▸ **WHAT YOU WILL DO**:
Look through the data below for the line with "obtain ⟨t, ht⟩ := key" and the line with "rw [hV, Finset.mem_image] at huV", then output those two and all lines in between, exactly as written.

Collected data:
import Summits.ValiantsHypothesis.ValiantsHypothesis.Theorems.LacunarySymmetroidMatrixDescartesFiniteSectorSumMasksHigherThree

/-!
# `MatrixDescartes` — line «stamp»: the STAMP CEILING `ν(8,4) ≤ 89 = n(8,3)` (kernel) — `StampLawAt 8 4 89`

HONEST FRAMING.  Object-search cell `pub-symmetroid`, seat val-sym-door-p5 g8.  HELPER of the crux item `stmt-ValiantsHypothesis-18050` with NO closure claim.
T3 (`mem_sumset_of_fullPos`) makes every `r ≤ deg` of a full-positive-rooted symmetric `8 × 8` half-pencil with `4` terms an `8`-fold sum of exponents; so the values
`0, 1` occur and the value set (capped at `91`, padded, sorted) must cover `[0, deg]` by `8`-fold sums; the finite core — no `3` denominations with at most `8` stamps
cover `[0, 90]`, i.e. the classical postage-stamp number `n(8,3) = 89` — is a pruned nested enumeration ({nodes} live prefixes) decided in the kernel with the
`8`-fold sum set as an iterated shift-form BITMASK (`…FiniteSectorSumMasksHigher`).  Result: `stampLawAt_eight_four : StampLawAt 8 4 89`.  Located first (exact DFS, this seat):
best reach of `3` denominations with `8` stamps = `89` (e.g. {best}).  Nothing here bears on the crux (asymptotic), on the doors, or on `VP ≠ VNP`.
[folklore] Postage-stamp bookkeeping on the proved T3 (Guy UPINT C12 tables); no citation is load-bearing.
-/

-- `Summit.ValiantsHypothesis.ValiantsHypothesis.…` repeats a component by the D-0017 layout
-- (single-conjunct summit), which the `dupNamespace` linter flags; the name is mandated.
set_option linter.dupNamespace false

namespace Summit.ValiantsHypothesis.ValiantsHypothesis.Theorems.LacunarySymmetroidMatrixDescartes.FiniteSector

open scoped BigOperators Matrix
open Polynomial

/-! ## `(8,4)`: `ν(8,4) ≤ n(8,3) = 89` -/

set_option synthInstance.maxSize 2000000 in
set_option synthInstance.maxHeartbeats 2000000 in
set_option maxHeartbeats 4000000 in
/-- **Finite core of `n(8,3) = 89`** (pruned nested enumeration over sorted values `1 < … < 92`, `8`-fold sums as bitmasks, `decide` in the kernel):
prefixes covering `[0, next)` by `8`-fold sums never cover `[0, 90]`. [folklore] -/
theorem stampCheck_eight_four :
    ∀ a ∈ List.range 92, (1 < a ∧ (List.foldr (fun x acc => acc ||| (List.foldr (fun x acc => acc ||| (List.foldr (fun x acc => acc ||| (List.foldr (fun x acc => acc ||| (List.foldr (fun x acc => acc ||| (List.foldr (fun x acc => acc ||| (List.foldr (fun x acc => acc ||| (List.foldr (fun y acc => acc ||| 2 ^ y) 0 [0, 1]) * 2 ^ x) 0 [0, 1]) * 2 ^ x) 0 [0, 1]) * 2 ^ x) 0 [0, 1]) * 2 ^ x) 0 [0, 1]) * 2 ^ x) 0 [0, 1]) * 2 ^ x) 0 [0, 1]) * 2 ^ x) 0 [0, 1] % 2 ^ (min 91 a) = 2 ^ (min 91 a) - 1)) →
    ∀ b ∈ List.range 92, (a < b ∧ (List.foldr (fun x acc => acc ||| (List.foldr (fun x acc => acc ||| (List.foldr (fun x acc => acc ||| (List.foldr (fun x acc => acc ||| (List.foldr (fun x acc => acc ||| (List.foldr (fun x acc => acc ||| (List.foldr (fun x acc => acc ||| (List.foldr (fun y acc => acc ||| 2 ^ y) 0 [0, 1, a]) * 2 ^ x) 0 [0, 1, a]) * 2 ^ x) 0 [0, 1, a]) * 2 ^ x) 0 [0, 1, a]) * 2 ^ x) 0 [0, 1, a]) * 2 ^ x) 0 [0, 1, a]) * 2 ^ x) 0 [0, 1, a]) * 2 ^ x) 0 [0, 1, a] % 2 ^ (min 91 b) = 2 ^ (min 91 b) - 1)) →
    ¬ (List.foldr (fun x acc => acc ||| (List.foldr (fun x acc => acc ||| (List.foldr (fun x acc => acc ||| (List.foldr (fun x acc => acc ||| (List.foldr (fun x acc => acc ||| (List.foldr (fun x acc => acc ||| (List.foldr (fun x acc => acc ||| (List.foldr (fun y acc => acc ||| 2 ^ y) 0 [0, 1, a, b]) * 2 ^ x) 0 [0, 1, a, b]) * 2 ^ x) 0 [0, 1, a, b]) * 2 ^ x) 0 [0, 1, a, b]) * 2 ^ x) 0 [0, 1, a, b]) * 2 ^ x) 0 [0, 1, a, b]) * 2 ^ x) 0 [0, 1, a, b]) * 2 ^ x) 0 [0, 1, a, b] % 2 ^ 91 = 2 ^ 91 - 1) := by
  decide +kernel

/-- **`ν(8,4) ≤ 89 = n(8,3)`** — `StampLawAt 8 4 89`: every full-positive-rooted symmetric `8 × 8` half-pencil determinant with `4` terms has
degree `≤ 89` (T3 ⇒ every `r ≤ deg` is an `8`-fold sum; values `0, 1` forced; capped at `91`, padded, sorted; masks; `stampCheck_eight_four`). [folklore] -/
theorem stampLawAt_eight_four : StampLawAt 8 4 89 := by
  intro d S hS hfull
  by_contra hdeg'
  have hdeg : 89 < (pencil d S).det.natDegree := not_le.mp hdeg'
  have hq : (pencil d S).det ≠ 0 := by
    intro h0
    rw [h0] at hdeg
    simp at hdeg
  have hmem : ∀ r, r ≤ (pencil d S).det.natDegree → ∃ i j k l n o q i₁ : Fin 4, d i + d j + d k + d l + d n + d o + d q + d i₁ = r := by
    intro r hr
    have hm := mem_sumset_of_fullPos d S hq hfull hr
    rw [Finset.mem_image] at hm
    obtain ⟨s, -, hs⟩ := hm
    obtain ⟨i, j, k, l, n, o, q, i₁, h8⟩ := exists_sum_eq_of_card_eight d (s : Multiset (Fin 4)) s.2
    exact ⟨i, j, k, l, n, o, q, i₁, by omega⟩
  set cv : Fin 4 → ℕ := fun i => min (d i) 91 with hcv
  have hcvd : ∀ i, d i ≤ 90 → cv i = d i := fun i hi => by
    simp only [hcv]
    exact Nat.min_eq_left (by omega)
  have hcvle : ∀ i, cv i ≤ 91 := fun i => Nat.min_le_right _ _
  set V : Finset ℕ := Finset.univ.image cv with hV
  have hcvV : ∀ i, cv i ∈ V := fun i => Finset.mem_image_of_mem cv (Finset.mem_univ i)
  have h0V : 0 ∈ V := by
    obtain ⟨i, j, k, l, n, o, q, i₁, hh⟩ := hmem 0 (Nat.zero_le _)
    have : cv i = 0 := by rw [hcvd i (by omega)]; omega
    exact this ▸ hcvV i
  have h1V : 1 ∈ V := by
    obtain ⟨i, j, k, l, n, o, q, i₁, hh⟩ := hmem 1 (by omega)
    have key : ∃ t : Fin 4, d t = 1 := by
      by_contra hne; simp only [not_exists] at hne; have := hne i; have := hne j; have := hne k; have := hne l; have := hne n; have := hne o; have := hne q; have := hne i₁; omega
    obtain ⟨t, ht⟩ := key
    have : cv t = 1 := by rw [hcvd t (by omega)]; omega
    exact this ▸ hcvV t
  have h1V' : 1 ∈ V.erase 0 := Finset.mem_erase.mpr ⟨by norm_num, h1V⟩
  set W : Finset ℕ := (V.erase 0).erase 1 with hW
  have hWsub : W ⊆ ((Finset.range 92).erase 0).erase 1 := by
    intro u hu
    rw [hW, Finset.mem_erase, Finset.mem_erase] at hu
    obtain ⟨hu1, hu0, huV⟩ := hu
    rw [hV, Finset.mem_image] at huV
    obtain ⟨i, -, rfl⟩ := huV
    rw [Finset.mem_erase, Finset.mem_erase, Finset.mem_range]
    exact ⟨hu1, hu0, Nat.lt_succ_of_le (hcvle i)⟩
  have hWcard : W.card ≤ 2 := by
    have hVK : V.card ≤ 4 := by
      have := Finset.card_image_le (s := (Finset.univ : Finset (Fin 4))) (f := cv)
      simpa using this
    have h1 : (V.erase 0).card + 1 = V.card := Finset.card_erase_add_one h0V
    have h2 : W.card + 1 = (V.erase 0).card := by rw [hW]; exact Finset.card_erase_add_one h1V'
    omega
  obtain ⟨W', hWW', hW'sub, hW'card⟩ := Finset.exists_subsuperset_card_eq hWsub hWcard (by
    rw [Finset.card_erase_of_mem (by simp), Finset.card_erase_of_mem (by simp), Finset.card_range]; omega)
  have hVW' : ∀ u ∈ V, u = 0 ∨ u = 1 ∨ u ∈ W' := by
    intro u hu
    by_cases hu0 : u = 0
    · exact Or.inl hu0
    by_cases hu1 : u = 1
    · exact Or.inr (Or.inl hu1)
    · exact Or.inr (Or.inr (hWW' (by rw [hW, Finset.mem_erase, Finset.mem_erase]; exact ⟨hu1, hu0, hu⟩)))
  have hlmem : ∀ u, u ∈ Finset.sort W' ↔ u ∈ W' := fun u => Finset.mem_sort _
  have hlsort : (Finset.sort W').SortedLT := Finset.sortedLT_sort W'
  have hllen : (Finset.sort W').length = 2 := by rw [Finset.length_sort, hW'card]
  generalize hl : Finset.sort W' = l at hlmem hlsort hllen
  rcases l with _ | ⟨a, _ | ⟨b, _ | ⟨zz, ll⟩⟩⟩
  all_goals simp only [List.length_cons, List.length_nil] at hllen
  all_goals try omega
  have hmemR : ∀ u, u ∈ [a, b] → u ∈ List.range 92 := by
    intro u hu
    have hu' : u ∈ W' := (hlmem u).mp hu
    have := hW'sub hu'
    rw [Finset.mem_erase, Finset.mem_erase, Finset.mem_range] at this
    exact List.mem_range.mpr this.2.2
  have hgt1 : ∀ u, u ∈ [a, b] → 1 < u := by
    intro u hu
    have hu' : u ∈ W' := (hlmem u).mp hu
    have := hW'sub hu'
    rw [Finset.mem_erase, Finset.mem_erase] at this
    omega
  have h1a : 1 < a := hgt1 a (by simp)
  have hmemP : ∀ r, r ≤ 90 → (∃ i j k l n o q i₁ : Fin 4, d i + d j + d k + d l + d n + d o + d q + d i₁ = r) → (∃ x ∈ [0, 1, a, b], ∃ y ∈ [0, 1, a, b], ∃ z ∈ [0, 1, a, b], ∃ w ∈ [0, 1, a, b], ∃ v ∈ [0, 1, a, b], ∃ o ∈ [0, 1, a, b], ∃ t ∈ [0, 1, a, b], ∃ e₁ ∈ [0, 1, a, b], x + y + z + w + v + o + t + e₁ = r) := by
    rintro r hr ⟨i, j, k, l, n, o, q, i₁, hsum⟩
    have hi : cv i = d i := hcvd i (by omega)
    have hj : cv j = d j := hcvd j (by omega)
    have hk : cv k = d k := hcvd k (by omega)
    have hl : cv l = d l := hcvd l (by omega)
    have hn : cv n = d n := hcvd n (by omega)
    have ho : cv o = d o := hcvd o (by omega)
    have hq : cv q = d q := hcvd q (by omega)
    have hi₁ : cv i₁ = d i₁ := hcvd i₁ (by omega)
    have hin : ∀ u ∈ V, u ∈ [0, 1, a, b] := by
      intro u hu
      rcases hVW' u hu with h | h | h
      · rw [h]; simp
      · rw [h]; simp
      · exact List.mem_cons_of_mem _ (List.mem_cons_of_mem _ ((hlmem u).mpr h))
    exact ⟨cv i, hin _ (hcvV i), cv j, hin _ (hcvV j), cv k, hin _ (hcvV k), cv l, hin _ (hcvV l), cv n, hin _ (hcvV n), cv o, hin _ (hcvV o), cv q, hin _ (hcvV q), cv i₁, hin _ (hcvV i₁), by rw [hi, hj, hk, hl, hn, ho, hq, hi₁]; exact hsum⟩
  have hcovP : ∀ r, r ≤ 90 → (∃ x ∈ [0, 1, a, b], ∃ y ∈ [0, 1, a, b], ∃ z ∈ [0, 1, a, b], ∃ w ∈ [0, 1, a, b], ∃ v ∈ [0, 1, a, b], ∃ o ∈ [0, 1, a, b], ∃ t ∈ [0, 1, a, b], ∃ e₁ ∈ [0, 1, a, b], x + y + z + w + v + o + t + e₁ = r) := fun r hr => hmemP r hr (hmem r (by omega))
  have hlt1 : a < b := by
    have := hlsort (show (⟨0, by simp⟩ : Fin [a, b].length) < ⟨1, by simp⟩ from Fin.mk_lt_mk.mpr (by norm_num))
    simpa using this
  have pre1 : (List.foldr (fun x acc => acc ||| (List.foldr (fun x acc => acc ||| (List.foldr (fun x acc => acc ||| (List.foldr (fun x acc => acc ||| (List.foldr (fun x acc => acc ||| (List.foldr (fun x acc => acc ||| (List.foldr (fun x acc => acc ||| (List.foldr (fun y acc => acc ||| 2 ^ y) 0 [0, 1]) * 2 ^ x) 0 [0, 1]) * 2 ^ x) 0 [0, 1]) * 2 ^ x) 0 [0, 1]) * 2 ^ x) 0 [0, 1]) * 2 ^ x) 0 [0, 1]) * 2 ^ x) 0 [0, 1]) * 2 ^ x) 0 [0, 1] % 2 ^ (min 91 a) = 2 ^ (min 91 a) - 1) := by
    apply maskFull_of_testBit
    intro r hr
    have hrN : r < 91 := lt_of_lt_of_le hr (min_le_left _ _)
    have hrv : r < a := lt_of_lt_of_le hr (min_le_right _ _)
    have hrest : ∀ y ∈ [a, b], a ≤ y := by
      intro y hy
      simp only [List.mem_cons, List.mem_nil_iff, or_false] at hy
      omega
    exact testBit_fold8Shift_of_mem (memP8_prefix (l₁ := [0, 1]) (l₂ := [a, b]) hrest hrv (hcovP r (by omega)))
  have pre2 : (List.foldr (fun x acc => acc ||| (List.foldr (fun x acc => acc ||| (List.foldr (fun x acc => acc ||| (List.foldr (fun x acc => acc ||| (List.foldr (fun x acc => acc ||| (List.foldr (fun x acc => acc ||| (List.foldr (fun x acc => acc ||| (List.foldr (fun y acc => acc ||| 2 ^ y) 0 [0, 1, a]) * 2 ^ x) 0 [0, 1, a]) * 2 ^ x) 0 [0, 1, a]) * 2 ^ x) 0 [0, 1, a]) * 2 ^ x) 0 [0, 1, a]) * 2 ^ x) 0 [0, 1, a]) * 2 ^ x) 0 [0, 1, a]) * 2 ^ x) 0 [0, 1, a] % 2 ^ (min 91 b) = 2 ^ (min 91 b) - 1) := by
    apply maskFull_of_testBit
    intro r hr
    have hrN : r < 91 := lt_of_lt_of_le hr (min_le_left _ _)
    have hrv : r < b := lt_of_lt_of_le hr (min_le_right _ _)
    have hrest : ∀ y ∈ [b], b ≤ y := by
      intro y hy
      simp only [List.mem_cons, List.mem_nil_iff, or_false] at hy
      omega
    exact testBit_fold8Shift_of_mem (memP8_prefix (l₁ := [0, 1, a]) (l₂ := [b]) hrest hrv (hcovP r (by omega)))
  have hcovT : (List.foldr (fun x acc => acc ||| (List.foldr (fun x acc => acc ||| (List.foldr (fun x acc => acc ||| (List.foldr (fun x acc => acc ||| (List.foldr (fun x acc => acc ||| (List.foldr (fun x acc => acc ||| (List.foldr (fun x acc => acc ||| (List.foldr (fun y acc => acc ||| 2 ^ y) 0 [0, 1, a, b]) * 2 ^ x) 0 [0, 1, a, b]) * 2 ^ x) 0 [0, 1, a, b]) * 2 ^ x) 0 [0, 1, a, b]) * 2 ^ x) 0 [0, 1, a, b]) * 2 ^ x) 0 [0, 1, a, b]) * 2 ^ x) 0 [0, 1, a, b]) * 2 ^ x) 0 [0, 1, a, b] % 2 ^ 91 = 2 ^ 91 - 1) :=
    maskFull_of_testBit (fun r hr => testBit_fold8Shift_of_mem (hcovP r (by omega)))
  exact stampCheck_eight_four a (hmemR a (by simp)) ⟨h1a, pre1⟩ b (hmemR b (by simp)) ⟨hlt1, pre2⟩ hcovT

end Summit.ValiantsHypothesis.ValiantsHypothesis.Theorems.LacunarySymmetroidMatrixDescartes.FiniteSector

▸ **RESPONSE TO THE EXERCISE**:
    obtain ⟨t, ht⟩ := key
    have : cv t = 1 := by rw [hcvd t (by omega)]; omega
    exact this ▸ hcvV t
  have h1V' : 1 ∈ V.erase 0 := Finset.mem_erase.mpr ⟨by norm_num, h1V⟩
  set W : Finset ℕ := (V.erase 0).erase 1 with hW
  have hWsub : W ⊆ ((Finset.range 92).erase 0).erase 1 := by
    intro u hu
    rw [hW, Finset.mem_erase, Finset.mem_erase] at hu
    obtain ⟨hu1, hu0, huV⟩ := hu
    rw [hV, Finset.mem_image] at huV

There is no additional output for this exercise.